Already on GitHub? Sign in to your account

Unicode file name issue on windows #42

Closed
pombredanne opened this issue Sep 20, 2013 · 28 comments
Closed

Unicode file name issue on windows #42

pombredanne opened this issue Sep 20, 2013 · 28 comments

Comments

@pombredanne
Copy link

This is the same as #9
BUT I cannot encode to utf-8 as I do not know which encoding was used to create that filename. The file was created on some linux and is extracted on windows.

A test file is in this archive: https://github.com/pombredanne/python-magic/blob/issue_42/testdata/a.zip

When extracted on windows I can os.walk or os.listdir(u'some dir') (using a unicode string for the input dir) where this file has been extracted and open the file in Python alright. ie os.path.exists is True and the file can be opened.

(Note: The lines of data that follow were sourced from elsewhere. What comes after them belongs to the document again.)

import Literature.MathematicalPhysics.QuantumFieldTheory.Balaban1983to89.B6SectALemma24OneLevelV1

/-!
# `Balaban1983to89.B6Lemma24TopTorusV1` — T. Bałaban, *Propagators and renormalization transformations for lattice gauge theories. II*,
# Commun. Math. Phys. **96** (1984) 223–250 [Balaban1984PropagatorsII], Lemma 2.4 (2.128) p. 245 ON THE TORUS `T^{(j)}` OF `Setup` WITH `L`-BLOCKS:
# **`(1∕(12d²))·L^{−(d+1)}·‖B‖² ≤ L^{d−2}·Σ_{c∈T^{(j+1)}} |(Q₁B)(c)|² + Σ_{p⊂T^{(j)}} |(∂₁B)(p)|²`** for every bond function `B` of `T^{(j)}` in the axial gauge of the
# `L`-blocks — pv09's `B6Lemma24Torus.lemma24_torus` carried over the integer chart of `T^{(j)}` (the base-level-`j`, one-step edition of n10-c's C4
# `B6SectALemma24OneLevelV1`, which is the `T^{(0)}`, blocks-of-order-`k` edition), with the local form and the chart dictionary its consumers key to

statement-level skeleton of published theorems with citation tags; proofs where landed; nothing here is a claim about the Yang–Mills mass gap.

THE PRINT (verbatim).  p. 245, Lemma 2.4: *«Let a set Λ ⊂ Z^d be a sum of blocks, Λ = B(Λ′). We denote by Λ also a set of bonds b such that at least one
of the end-points b₋, b₊ belongs to Λ. Let B be a configuration defined on Λ and satisfying the condition (2.121): B(Γ_{y,x}) = 0 for x ∈ B(y), y ∈ Λ′. We
put B = 0 outside Λ. Then the following inequality holds L^{d−2}Σ_{c∈Λ′}|(Q₁B)(c)|² + Σ_p|(∂₁B)(p)|² ≥ (1∕12d²)L^{−d−1}‖B‖². (2.128)»*; p. 249: *«Using (2.118)
and (2.128) we get ⟨B, Δ_kB⟩ ≥ (γ₀∕12d²)L^{−d−1}‖B‖² … (2.153) on the subspace of B satisfying: QB = 0, B(Γ_{y,x}) = 0 for x ∈ B(y)»*, *«on the whole lattice
T^{(k)}, or on a subset Λ ⊂ T^{(k)}»*.  [Balaban1984PropagatorsI] (1.6)–(1.8), (1.11) pp. 18–19 (blocks, contours `Γ_{y,x}`, the one-step average `Q`).

WHY THIS FILE (cell `pub-ymgap`, D-0062; seat dag-n08-b gen 36, CLAIM-16 (B); node N06 G-B9-09 ∕ node N08 row `h324c`).  At the `k`-th step the variables
`B` of (2.152)–(2.153) and of [Balaban1985BackgroundPropagators] (3.156) live on the bonds of the UNIT lattice `T^{(k)}` and the blocks ∕ axial trees ∕
constraints `Q₁B = 0` are those of ONE more averaging step `T^{(k)} → T^{(k+1)}`; the companion `B6Ineq2118LowerMultiLevelV1` delivers the lower (2.118) for
the multi-level `Δ_k = (QGQ*)⁻¹ − a` as a bound by `Σ_{P⊂T^{(k)}}(∂B̂)(P)²` on that torus.  pv09's Lemma 2.4 is typed for periodic configurations on `ℤ^d`
(`Cfg d`, period `M`, block `n`); C4 transported it to `Site P 0` with blocks of order `k`, n06-j localised that (`B9LocalLemma24AtLettersY`).  THIS FILE is
the transport to `Site P j` with `L`-blocks (period `M_i = sitesPerDir j`, `n = L`), i.e. Lemma 2.4 exactly where (2.153) uses it, plus the dictionary rows a
NODE-00 consumer keys to (def-Y's `labK ∕ ofZ ∕ ucorner` on `USiteY x = Site (PV …) x.k` are this file's `zlab ∕ zcast ∕ corner ∘ zlab` at `j = x.k`).
Nothing of pv09 ∕ b06 ∕ C4 is restated: `lemma24_torus`, `treeBonds`, `block`, `corner`, `q1`, `coarseSites`, `faces`, `normSqT ∕ d1SqT ∕ q1SqT` BY NAME.

WHAT IS BUILT AND PROVED (0 `sorry`, standard axioms; four bookkeeping `def`s, everything else theorems).
* §0 `zcast j z` (`ℤ^d → T^{(j)}`, coordinates mod `sitesPerDir j`), `zlab x` (the labels in `[0, sitesPerDir j)`), `zlift B` (the periodic lift of a bond
  function of `T^{(j)}` to b06's `Cfg d`), `cornerLab y` (the labels `y_i·L` of the corner of the `L`-block `B(y)`, `y ∈ T^{(j+1)}`), `periodAt P j` (pv09's
  period vector `M_i = sitesPerDir j`).
* §1 chart lemmas (every `j`): `zcast_zlab`, `zlab_zcast_of_mem_pbox`, `zlab_mem_pbox`, `zcast_add_period`, `zcast_add_unitVec`, `zcast_add_smul_unitVec`
  (`= runSite`), `isPeriodic_zlift`, `sum_pbox_eq_sum_site`.
* §2 one step of blocks (`j + 1 ≤ m + K`): `zlab_blockSite` (`= cornerLab y + r`), `zlab_blockSite_mem_block`, ★ `sum_block_eq_sum_offsets` (b06's
  `block L (cornerLab y)` ↔ `Site.blockSite y ·`), `cornerLab_mem_coarseSites`, ★ `sum_coarseSites_eq_sum_site` (pv09's `T′` ↔ `T^{(j+1)}`),
  `exists_eq_cornerLab`, `exists_zcast_eq_blockSite`, `blockOf_zcast_of_mem_block`, ★ `cornerLab_blockOf` (`cornerLab (blockOf u) = corner L (zlab u)` —
  def-Y's `ucorner ∕ IsCornerY` currency).
* §3 the three terms: `normSqT_zlift` (`= Σ_b B(b)²`), `d1SqT_zlift` (`= Σ_{p : Plaq P j}(curl 1 B p)²`), `segSum_zlift`, ★ `q1_zlift` (pv09's verbatim
  (2.125) average at `(cornerLab y, μ)` IS `bondAvg B ⟨y, μ⟩` of [Balaban1984PropagatorsI] (1.11)), `q1SqT_zlift`.
* §4 ★★★ `lemma24_topTorus_faces` (Lemma 2.4 on `T^{(j)}`, `Q₁`-term in pv09's label currency, hypothesis `L ∣ sitesPerDir j`), ★★★ `lemma24_topTorus`
  (`Q₁`-term `Σ_{c : PBond P (j+1)}(bondAvg B c)²`, `j + 1 ≤ m + K`), ★★ `lemma24_topTorus_of_q1_zero` ((2.153)'s use: `Q₁B = 0` at EVERY coarse bond ⇒
  `(1∕(12d²))L^{−(d+1)}‖B‖² ≤ Σ_p(∂B)(p)²`), `treeBond_ends_blockOf` (tree bonds lie inside their block), ★★ `lemma24_topTorus_local` (gauged on the blocks of
  a set `S ⊂ T^{(j+1)}`, VANISHING inside every other block — n06-j's local form at this level).

HONEST SCOPE.  Transport bookkeeping over landed kernel theorems; the tree hypothesis is pv09's verbatim shape `∀ y ∈ T′, ∀ b ∈ treeBonds L y, B(b) = 0`
read through `zcast` (def-Y's `IsAxialY` = «on a comb `B9Eq3169Comb.comb L (labK x y)`» meets it through `B9Eq3169Comb.exists_mem_comb_iff`, not done
here); constants are the printed ones in V1's flat units; «`c ∈ Λ′`» in (2.128)∕(2.153) is print's STAR set (at least one end block in `Λ′`) — the
`_of_q1_zero` edition asks `Q₁B = 0` at every coarse bond of the torus, which under Dirichlet data outside `st(Λ)` is exactly that (CHECK-L of this seat,
pub-ymgap bus 2026-08-29: with both-end-good constraints only, coarse pure gauges survive).  Nothing about `U ≠ 1`, the continuum, OS or the mass gap;
count-neutral; node N06 ∕ N08 NOT discharged.
-/

open scoped InnerProductSpace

Yet magic.from_file fails when passing the filename whether as a string or unicode

The point being that you cannot rely on my file system encoding to convert the file name, because it was created elsewhere, and the encoding is arbitrary, eventually unknown.

The best explanation of the problem is here IMHO: http://web.archive.org/web/20081219193532/http://boodebr.org/main/python/all-about-python-and-unicode#UNI_FILENAMES

NB: FWIW, I cannot get run the file command line to work on that path either... so it could be a problem with the file code itself, not your ctypes wrapper

@ahupp
Copy link
Owner

ahupp commented Sep 27, 2013

I was under the impression that linux used utf-8 by default but that might not be right. Does it actually fail if you use the .decode('utf-8') trick?

@pombredanne
Copy link
Author

@ahupp you cannot convert these back to UTF reliably and consistently unless you know the original encoding that was used. And you cannot know the original encoding that was used, because it is not stored anywhere along with the filename.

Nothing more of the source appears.